### Directions for this task:
Take each line of the data that contains the string "runSteps" and copy it.

==== Available data ====

import Literature.Analysis.FluidPDE.FluidComputer.ThresholdLevelTableV
import HarnessLib

/-!
# Kernel run of the level-table checker over the box `V`, chunks 16 … 19 (bp3 gen 13, layer 4: robustness variant V)

HONEST FRAMING: low prior, high value-of-information experiment on Tao's machine paradigm; NOT a
claim that NS blows up.

Four kernel evaluations (`decide +kernel`; no `native_decide`, no extra axioms) of `runSteps`
with the interval gate data `GIv` (`ε, σ, r` within relative `3·10⁻²`, `δ ∈ [0, δ₀]`),
25 steps each, from `Bv16` to `Bv20`.
-/

namespace Literature.Analysis.FluidPDE.FluidComputer

namespace ThresholdLevelTable

set_option maxHeartbeats 10000000 in
set_option maxRecDepth 200000 in
/-- Chunk 16 of the box-`V` table run (steps 400 … 424). [folklore] -/
theorem runV16 : runSteps 60 12 3 GIv RbIt Bv16 chunk16 9080207597954848 = some Bv17 := by
  decide +kernel

set_option maxHeartbeats 10000000 in
set_option maxRecDepth 200000 in
/-- Chunk 17 of the box-`V` table run (steps 425 … 449). [folklore] -/
theorem runV17 : runSteps 60 12 3 GIv RbIt Bv17 chunk17 10806933931377166 = some Bv18 := by
  decide +kernel

set_option maxHeartbeats 10000000 in
set_option maxRecDepth 200000 in
/-- Chunk 18 of the box-`V` table run (steps 450 … 474). [folklore] -/
theorem runV18 : runSteps 60 12 3 GIv RbIt Bv18 chunk18 12862021020692962 = some Bv19 := by
  decide +kernel

set_option maxHeartbeats 10000000 in
set_option maxRecDepth 200000 in
/-- Chunk 19 of the box-`V` table run (steps 475 … 499). [folklore] -/
theorem runV19 : runSteps 60 12 3 GIv RbIt Bv19 chunk19 15307911178806116 = some Bv20 := by
  decide +kernel

end ThresholdLevelTable

end Literature.Analysis.FluidPDE.FluidComputer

====

### Response to this exercise:
Four kernel evaluations (`decide +kernel`; no `native_decide`, no extra axioms) of `runSteps`
theorem runV16 : runSteps 60 12 3 GIv RbIt Bv16 chunk16 9080207597954848 = some Bv17 := by
theorem runV17 : runSteps 60 12 3 GIv RbIt Bv17 chunk17 10806933931377166 = some Bv18 := by
theorem runV18 : runSteps 60 12 3 GIv RbIt Bv18 chunk18 12862021020692962 = some Bv19 := by
theorem runV19 : runSteps 60 12 3 GIv RbIt Bv19 chunk19 15307911178806116 = some Bv20 := by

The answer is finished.